Sedatives, tranquilizers, and antianxiety medications are among the medications used to treat insomnia. All require a doctor’s prescription and have the potential to become habit-forming. They can lose effectiveness over time and cause drowsiness during the day. The medications should be taken two to four times per day for three to four weeks, though this will vary depending on the physician and patient. If the insomnia is caused by depression, an antidepressant medication may be beneficial. Over-the-counter medications, such as antihistamines, are ineffective at promoting sleep and can have a negative impact on sleep quality.

Other Measures

Relaxing before going to bed will assist a person in falling asleep more quickly. Learning to replace unpleasant thoughts with pleasant ones (imagery training) is a technique that can be very beneficial in reducing anxiety. Another effective measure is to listen to audiotapes that combine nature sounds with soft relaxing music. These, by themselves or in combination with other relaxation techniques, can safely induce sleep.

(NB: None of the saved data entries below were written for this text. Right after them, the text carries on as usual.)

import Literature.RingTheory.MvPolynomial.HilbertPolynomialExists
import Mathlib.Algebra.Algebra.Operations
import Mathlib.RingTheory.Polynomial.Basic
import HarnessLib

/-!
# Affine Hilbert functions: growth of the powers of a subspace modulo an ideal

Topic `Literature/RingTheory/GradedAlgebra`. Let `A` be a commutative algebra over a field `K`,
`V ⊆ A` a finitely generated `K`-subspace and `𝔟 ⊆ A` an ideal. The **affine Hilbert function**
of `𝔟` with respect to `V` is `k ↦ dim_K V^k - dim_K (V^k ∩ 𝔟)`, the dimension of the image of
`V^k` in `A/𝔟` (Kollár / Chardin's "Hilbert functions as dimensions of linear systems", cf.
Nesterenko–Philippon (eds.), LNM 1752, Ch. 9 §1; for `V = K ⊕ {linear forms}` of `K[x]` it is the
classical affine Hilbert function, Cox–Little–O'Shea Ch. 9 §3). PROVED here:

* `affHilbertFun V 𝔟 k = dim_K V^k - dim_K (V^k ∩ 𝔟)`, antitone in `𝔟`;
* **`isEventuallyPoly_affHilbertFun`** — it agrees with a polynomial for large `k`.

The proof transports to the existence of the Hilbert polynomial of a homogeneous ideal of
`K[X₀, …, X_{N-1}]` (`Literature.RingTheory.MvPolynomial.exists_hilbertPolynomial`,
`HilbertPolynomialExists.lean`, with `idealDegree` of `LeadingExponents.lean`): for a spanning
family `v : ι → A` of `V` the graded homomorphism `ψ : K[Xᵢ] → A[T]`, `Xᵢ ↦ vᵢ T`, maps forms of
degree `k` to `(φ p) T^k` with `φ = aeval v`, `φ(K[X]_k) = V^k` (`map_aeval_homogeneousSubmodule`),
and `𝔍 = ψ⁻¹(𝔟 A[T])` is a homogeneous ideal with `𝔍_k = φ⁻¹(𝔟) ∩ K[X]_k`, so that
`dim K[X]_k - dim 𝔍_k = affHilbertFun V 𝔟 k` by rank–nullity (`hilbert_transportIdeal`).
`IsEventuallyPoly f` names "agrees with a rational polynomial for all large arguments".

## References

* Yu. V. Nesterenko, P. Philippon (eds.), *Introduction to Algebraic Independence Theory*, LNM 1752
  (2001), Ch. 9 (geometric Hilbert functions as dimensions of linear systems), Ch. 11 §2.2.
* D. Cox, J. Little, D. O'Shea, *Ideals, Varieties, and Algorithms*, Ch. 9 §3 (affine Hilbert
  function).
-/

noncomputable section

open Module MvPolynomial Literature.RingTheory.MvPolynomial

namespace Literature.RingTheory.GradedAlgebra

attribute [local instance] MvPolynomial.gradedAlgebra

/-- `f : ℕ → ℕ` is *eventually polynomial*: it agrees with a rational polynomial for all large
arguments. [folklore] -/
def IsEventuallyPoly (f : ℕ → ℕ) : Prop :=
  ∃ p : Polynomial ℚ, ∃ k₀ : ℕ, ∀ k, k₀ ≤ k → (f k : ℚ) = p.eval (k : ℚ)

/-- Eventually equal functions are eventually polynomial together. [folklore] -/
theorem IsEventuallyPoly.congr {f g : ℕ → ℕ} (hf : IsEventuallyPoly f) {k₁ : ℕ}
    (h : ∀ k, k₁ ≤ k → f k = g k) : IsEventuallyPoly g := by
  obtain ⟨p, k₀, hp⟩ := hf
  exact ⟨p, max k₀ k₁, fun k hk => by
    rw [← h k (le_of_max_le_right hk), hp k (le_of_max_le_left hk)]⟩

variable {K : Type*} [Field K] {A : Type*} [CommRing A] [Algebra K A]

/-- **The affine Hilbert function** of the ideal `𝔟` with respect to the subspace `V`:
`k ↦ dim_K V^k - dim_K (V^k ∩ 𝔟)` (`= dim_K` of the image of `V^k` in `A/𝔟`).
[cite: NesterenkoPhilippon2001, Ch. 9 §1] -/
def affHilbertFun (V : Submodule K A) (𝔟 : Ideal A) (k : ℕ) : ℕ :=
  finrank K ↥(V ^ k) - finrank K ↥(V ^ k ⊓ Submodule.restrictScalars K 𝔟)

/-- The affine Hilbert function is antitone in the ideal. [folklore] -/
theorem affHilbertFun_mono (V : Submodule K A) {𝔟 𝔟' : Ideal A} (h : 𝔟 ≤ 𝔟') (k : ℕ)
    [Module.Finite K ↥(V ^ k)] : affHilbertFun V 𝔟' k ≤ affHilbertFun V 𝔟 k := by
  haveI : Module.Finite K ↥(V ^ k ⊓ Submodule.restrictScalars K 𝔟') :=
    Module.Finite.of_injective (Submodule.inclusion inf_le_left) (Submodule.inclusion_injective _)
  have hle : finrank K ↥(V ^ k ⊓ Submodule.restrictScalars K 𝔟) ≤
      finrank K ↥(V ^ k ⊓ Submodule.restrictScalars K 𝔟') :=
    Submodule.finrank_mono (inf_le_inf_left (V ^ k) fun x hx => h hx)
  unfold affHilbertFun
  omega

/-- `affHilbertFun V 𝔟 k ≤ dim V^k`. [folklore] -/
theorem affHilbertFun_le (V : Submodule K A) (𝔟 : Ideal A) (k : ℕ) :
    affHilbertFun V 𝔟 k ≤ finrank K ↥(V ^ k) :=
  Nat.sub_le _ _

/-! ### Transport to a homogeneous ideal of a polynomial ring -/

section Transport

variable {ι : Type*} (v : ι → A)

/-- Products of elements of powers of `V` lie in the power with the summed exponent. [folklore] -/
theorem prod_mem_pow {V : Submodule K A} {α : Type*} (t : Finset α) (f : α → A) (e : α → ℕ)
    (h : ∀ a ∈ t, f a ∈ V ^ e a) : ∏ a ∈ t, f a ∈ V ^ ∑ a ∈ t, e a := by
  classical
  induction t using Finset.induction_on with
  | empty =>
    simp only [Finset.prod_empty, Finset.sum_empty, pow_zero]
    exact Submodule.one_le.mp le_rfl
  | insert a t ha ih =>
    rw [Finset.prod_insert ha, Finset.sum_insert ha, pow_add]
    exact Submodule.mul_mem_mul (h a (Finset.mem_insert_self a t))
      (ih fun b hb => h b (Finset.mem_insert_of_mem hb))

/-- The evaluation `φ = aeval v` maps forms of degree `k` into `V^k` for `V = span (range v)`.
[folklore] -/
theorem aeval_mem_pow_of_isHomogeneous {p : MvPolynomial ι K} {k : ℕ} (hp : p.IsHomogeneous k) :
    aeval v p ∈ Submodule.span K (Set.range v) ^ k := by
  classical
  rw [p.as_sum, map_sum]
  refine Submodule.sum_mem _ fun d hd => ?_
  rw [aeval_monomial, Algebra.algebraMap_eq_smul_one, smul_mul_assoc, one_mul]
  refine Submodule.smul_mem _ _ ?_
  have hdeg : d.degree = k := by
    rw [Finsupp.degree_eq_weight_one]
    exact hp (mem_support_iff.mp hd)
  rw [← hdeg, Finsupp.degree_apply, Finsupp.prod]
  exact prod_mem_pow _ _ _ fun i _ =>
    Submodule.pow_mem_pow _ (Submodule.subset_span (Set.mem_range_self i)) _

/-- **`φ(K[X]_k) = V^k`**: the forms of degree `k` in the variables `Xᵢ` evaluate onto the `k`-th
power of `V = span (range v)`. [folklore] -/
theorem map_aeval_homogeneousSubmodule (k : ℕ) :
    (homogeneousSubmodule ι K k).map (aeval v).toLinearMap = Submodule.span K (Set.range v) ^ k := by
  apply le_antisymm
  · rintro _ ⟨p, hp, rfl⟩
    exact aeval_mem_pow_of_isHomogeneous v ((mem_homogeneousSubmodule k p).mp hp)
  · intro x hx
    refine Submodule.pow_induction_on_left' (Submodule.span K (Set.range v))
      (C := fun n x _ => x ∈ (homogeneousSubmodule ι K n).map (aeval v).toLinearMap)
      (fun r => ?_) (fun x y i _ _ hx hy => Submodule.add_mem _ hx hy) (fun m hm i x _ hx => ?_) hx
    · exact ⟨MvPolynomial.C r, (mem_homogeneousSubmodule 0 _).mpr (isHomogeneous_C ι r), by simp⟩
    · obtain ⟨q, hq, rfl⟩ := hx
      -- `m ∈ V` is the value of a linear form
      have hm' : m ∈ (homogeneousSubmodule ι K 1).map (aeval v).toLinearMap := by
        refine Submodule.span_le.mpr ?_ hm
        rintro _ ⟨i, rfl⟩
        exact ⟨X i, (mem_homogeneousSubmodule 1 _).mpr (isHomogeneous_X K i), by simp⟩
      obtain ⟨ℓ, hℓ, rfl⟩ := hm'
      refine ⟨ℓ * q, (mem_homogeneousSubmodule _ _).mpr ?_, by simp⟩
      have h := ((mem_homogeneousSubmodule 1 ℓ).mp hℓ).mul ((mem_homogeneousSubmodule i q).mp hq)
      rwa [add_comm] at h

/-- The graded homomorphism `ψ : K[Xᵢ] → A[T]`, `Xᵢ ↦ vᵢ · T`. [folklore] -/
def homogenizeHom : MvPolynomial ι K →ₐ[K] Polynomial A :=
  aeval fun i => Polynomial.C (v i) * Polynomial.X

/-- On forms of degree `k`, `ψ p = (φ p) · T^k`. [folklore] -/
theorem homogenizeHom_of_isHomogeneous {p : MvPolynomial ι K} {k : ℕ} (hp : p.IsHomogeneous k) :
    homogenizeHom v p = Polynomial.C (aeval v p) * Polynomial.X ^ k := by
  classical
  rw [p.as_sum, map_sum, map_sum, map_sum, Finset.sum_mul]
  refine Finset.sum_congr rfl fun d hd => ?_
  have hdeg : d.degree = k := by
    rw [Finsupp.degree_eq_weight_one]
    exact hp (mem_support_iff.mp hd)
  rw [homogenizeHom, aeval_monomial, aeval_monomial]
  simp only [Finsupp.prod, mul_pow, Finset.prod_mul_distrib, Finset.prod_pow_eq_pow_sum, ← map_pow,
    ← map_prod, map_mul, Polynomial.algebraMap_apply]
  rw [← Finsupp.degree_apply, hdeg]
  ring

/-- The **transport ideal** `𝔍 = ψ⁻¹(𝔟 A[T]) ⊆ K[Xᵢ]`. [folklore] -/
def transportIdeal (𝔟 : Ideal A) : Ideal (MvPolynomial ι K) :=
  Ideal.comap (homogenizeHom v) (𝔟.map (Polynomial.C : A →+* Polynomial A))

/-- Coefficients of `ψ p`: the `n`-th coefficient is `φ` of the degree-`n` component of `p`.
[folklore] -/
theorem coeff_homogenizeHom (p : MvPolynomial ι K) (n : ℕ) :
    (homogenizeHom v p).coeff n = aeval v (homogeneousComponent n p) := by
  classical
  conv_lhs => rw [← sum_homogeneousComponent p, map_sum]
  rw [Polynomial.finsetSum_coeff]
  simp_rw [homogenizeHom_of_isHomogeneous v (homogeneousComponent_isHomogeneous _ p),
    Polynomial.coeff_C_mul_X_pow]
  rw [Finset.sum_ite_eq]
  split_ifs with h
  · rfl
  · rw [homogeneousComponent_eq_zero _ _ (by rw [Finset.mem_range] at h; omega), map_zero]

/-- Membership in the transport ideal: `p ∈ 𝔍 ↔ φ(p_n) ∈ 𝔟` for every `n`. [folklore] -/
theorem mem_transportIdeal_iff {𝔟 : Ideal A} {p : MvPolynomial ι K} :
    p ∈ transportIdeal v 𝔟 ↔ ∀ n, aeval v (homogeneousComponent n p) ∈ 𝔟 := by
  simp only [transportIdeal, Ideal.mem_comap, Ideal.mem_map_C_iff, coeff_homogenizeHom]

/-- For a form `p` of degree `k`: `p ∈ 𝔍 ↔ φ p ∈ 𝔟`. [folklore] -/
theorem mem_transportIdeal_iff_of_isHomogeneous {𝔟 : Ideal A} {p : MvPolynomial ι K} {k : ℕ}
    (hp : p.IsHomogeneous k) : p ∈ transportIdeal v 𝔟 ↔ aeval v p ∈ 𝔟 := by
  rw [mem_transportIdeal_iff]
  constructor
  · intro h
    simpa [homogeneousComponent_eq_self hp] using h k
  · intro h n
    rw [homogeneousComponent_of_mem hp]
    split_ifs
    · exact h
    · simp

/-- The transport ideal is homogeneous. [folklore] -/
theorem isHomogeneous_transportIdeal (𝔟 : Ideal A) :
    (transportIdeal v 𝔟).IsHomogeneous (homogeneousSubmodule ι K) := by
  intro i p hp
  rw [← DirectSum.Decomposition.decompose'_eq, decomposition.decompose'_apply,
    mem_transportIdeal_iff_of_isHomogeneous v (homogeneousComponent_isHomogeneous i p)]
  exact (mem_transportIdeal_iff v).mp hp i

/-- **The transport identity**: the Hilbert function `dim K[X]_k - dim 𝔍_k` of `𝔍` is the affine
Hilbert function of `𝔟` with respect to `V = span (range v)` (rank–nullity for `φ : K[X]_k ↠ V^k`,
whose restriction to `𝔍_k = φ⁻¹(𝔟) ∩ K[X]_k` has the same kernel and image `V^k ∩ 𝔟`).
[folklore] -/
theorem hilbert_transportIdeal [Fintype ι] (𝔟 : Ideal A) (k : ℕ) :
    finrank K (homogeneousSubmodule ι K k) - finrank K (idealDegree (transportIdeal (K := K) v 𝔟) k) =
      affHilbertFun (Submodule.span K (Set.range v)) 𝔟 k := by
  set V := Submodule.span K (Set.range v) with hV
  set Rk := homogeneousSubmodule ι K k with hRk
  set Dk := idealDegree (transportIdeal (K := K) v 𝔟) k with hDk
  set φ : MvPolynomial ι K →ₗ[K] A := (aeval (R := K) v).toLinearMap with hφ
  have hmemDk : ∀ p, p ∈ Dk ↔ p ∈ Rk ∧ φ p ∈ 𝔟 := fun p => by
    rw [hDk, mem_idealDegree, hRk, mem_homogeneousSubmodule]
    constructor
    · rintro ⟨hp, hpk⟩
      exact ⟨hpk, (mem_transportIdeal_iff_of_isHomogeneous v hpk).mp hp⟩
    · rintro ⟨hpk, hp⟩
      exact ⟨(mem_transportIdeal_iff_of_isHomogeneous v hpk).mpr hp, hpk⟩
  -- the common kernel
  set W₀ : Submodule K (MvPolynomial ι K) := Rk ⊓ LinearMap.ker φ with hW₀
  -- `φ` on the forms of degree `k`: range `V^k`
  set f : Rk →ₗ[K] A := φ.comp Rk.subtype with hf
  have hrange : LinearMap.range f = V ^ k := by
    rw [hf, LinearMap.range_comp, Submodule.range_subtype, hφ, map_aeval_homogeneousSubmodule v k]
  have hker : (LinearMap.ker f).map Rk.subtype = W₀ := by
    ext p
    simp only [Submodule.mem_map, LinearMap.mem_ker, hf, LinearMap.comp_apply,
      Submodule.coe_subtype, hW₀, Submodule.mem_inf]
    constructor
    · rintro ⟨q, hq, rfl⟩
      exact ⟨q.2, hq⟩
    · rintro ⟨hp, hp0⟩
      exact ⟨⟨p, hp⟩, hp0, rfl⟩
  -- `φ` on `𝔍_k`: range `V^k ∩ 𝔟`, same kernel
  set f' : Dk →ₗ[K] A := φ.comp Dk.subtype with hf'
  have hrange' : LinearMap.range f' = V ^ k ⊓ Submodule.restrictScalars K 𝔟 := by
    ext a
    simp only [LinearMap.mem_range, hf', LinearMap.comp_apply, Submodule.coe_subtype,
      Submodule.mem_inf, Submodule.restrictScalars_mem]
    constructor
    · rintro ⟨q, rfl⟩
      obtain ⟨hq1, hq2⟩ := (hmemDk q).mp q.2
      exact ⟨hrange ▸ LinearMap.mem_range_self f ⟨q, hq1⟩, hq2⟩
    · rintro ⟨ha, hab⟩
      obtain ⟨q, rfl⟩ := (hrange ▸ ha : a ∈ LinearMap.range f)
      exact ⟨⟨q, (hmemDk q).mpr ⟨q.2, hab⟩⟩, rfl⟩
  have hker' : (LinearMap.ker f').map Dk.subtype = W₀ := by
    ext p
    simp only [Submodule.mem_map, LinearMap.mem_ker, hf', LinearMap.comp_apply,
      Submodule.coe_subtype, hW₀, Submodule.mem_inf]
    constructor
    · rintro ⟨q, hq, rfl⟩
      exact ⟨((hmemDk q).mp q.2).1, hq⟩
    · rintro ⟨hp, hp0⟩
      refine ⟨⟨p, (hmemDk p).mpr ⟨hp, ?_⟩⟩, hp0, rfl⟩
      rw [LinearMap.mem_ker.mp hp0]
      exact 𝔟.zero_mem
  haveI : Module.Finite K Rk := Module.Finite.iff_fg.mpr (homogeneousSubmodule_fg ι K k)
  have h1 := LinearMap.finrank_range_add_finrank_ker f
  have h2 := LinearMap.finrank_range_add_finrank_ker f'
  rw [hrange, ← Submodule.finrank_map_subtype_eq Rk (LinearMap.ker f), hker] at h1
  rw [hrange', ← Submodule.finrank_map_subtype_eq Dk (LinearMap.ker f'), hker'] at h2
  rw [affHilbertFun, ← h1, ← h2, Nat.add_sub_add_right]

end Transport

/-- **The affine Hilbert function is eventually polynomial**: for a finitely generated subspace
`V` of a commutative algebra over a field and any ideal `𝔟`, `k ↦ dim_K V^k - dim_K (V^k ∩ 𝔟)`
agrees with a polynomial for all large `k` (transport to the Hilbert polynomial of the homogeneous
ideal `𝔍 ⊆ K[X₀, …, X_{N-1}]`, `Literature.RingTheory.MvPolynomial.exists_hilbertPolynomial`).
[cite: NesterenkoPhilippon2001, Ch. 11 §2.2] -/
theorem isEventuallyPoly_affHilbertFun {V : Submodule K A} (hV : V.FG) (𝔟 : Ideal A) :
    IsEventuallyPoly (affHilbertFun V 𝔟) := by
  obtain ⟨s, rfl⟩ := hV
  -- enumerate the spanning set by `Fin s.card`
  set v : Fin s.card → A := fun i => ((s.equivFin.symm i : s) : A) with hv
  have hrange : Set.range v = (s : Set A) := by
    ext a
    simp only [Set.mem_range, hv, Finset.mem_coe]
    constructor
    · rintro ⟨i, rfl⟩
      exact (s.equivFin.symm i).2
    · intro ha
      exact ⟨s.equivFin ⟨a, ha⟩, by simp⟩
  obtain ⟨p, t₀, hp⟩ := exists_hilbertPolynomial (transportIdeal (K := K) v 𝔟)
    (isHomogeneous_transportIdeal v 𝔟)
  refine ⟨p, t₀, fun k hk => ?_⟩
  rw [← hp k hk, hilbert_transportIdeal, hrange]

end Literature.RingTheory.GradedAlgebra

Changes to one’s diet and exercise routine can also be beneficial. Caffeine-containing beverages such as coffee, tea, and colas, chocolate (which contains a stimulant), and alcohol, which initially makes a person sleepy but can have the opposite effect a few hours later, are all foods to avoid. Maintaining a comfortable bedroom temperature, minimizing noise, and eliminating light are all beneficial. Exercise in the morning or afternoon on a regular basis can help to relax the body. This should be done 3-4 times per week and should produce a light sweat.

Alternative Treatments

Many alternative treatments are effective in treating both the symptoms of insomnia and the underlying causes of the condition. Incorporating relaxation techniques into bedtime rituals will help a person fall asleep faster and sleep better. Meditation, massage, breathing exercises, and a warm bath scented with rose, lavender, marjoram, or chamomile are among these techniques. It is also beneficial to eat a healthy diet rich in calcium, magnesium, and B vitamins. To promote relaxation, eat a high-protein snack like yogurt before bed, or drink a cup of herb tea made with chamomile, passionflower, or St John’s Wort. Acupuncture and biofeedback have also been shown to be beneficial.


The promotion of a healthy lifestyle is central to the prevention of insomnia. Rest, recreation, and exercise, combined with stress management, regular physical examinations, and a healthy diet, can significantly reduce the risk.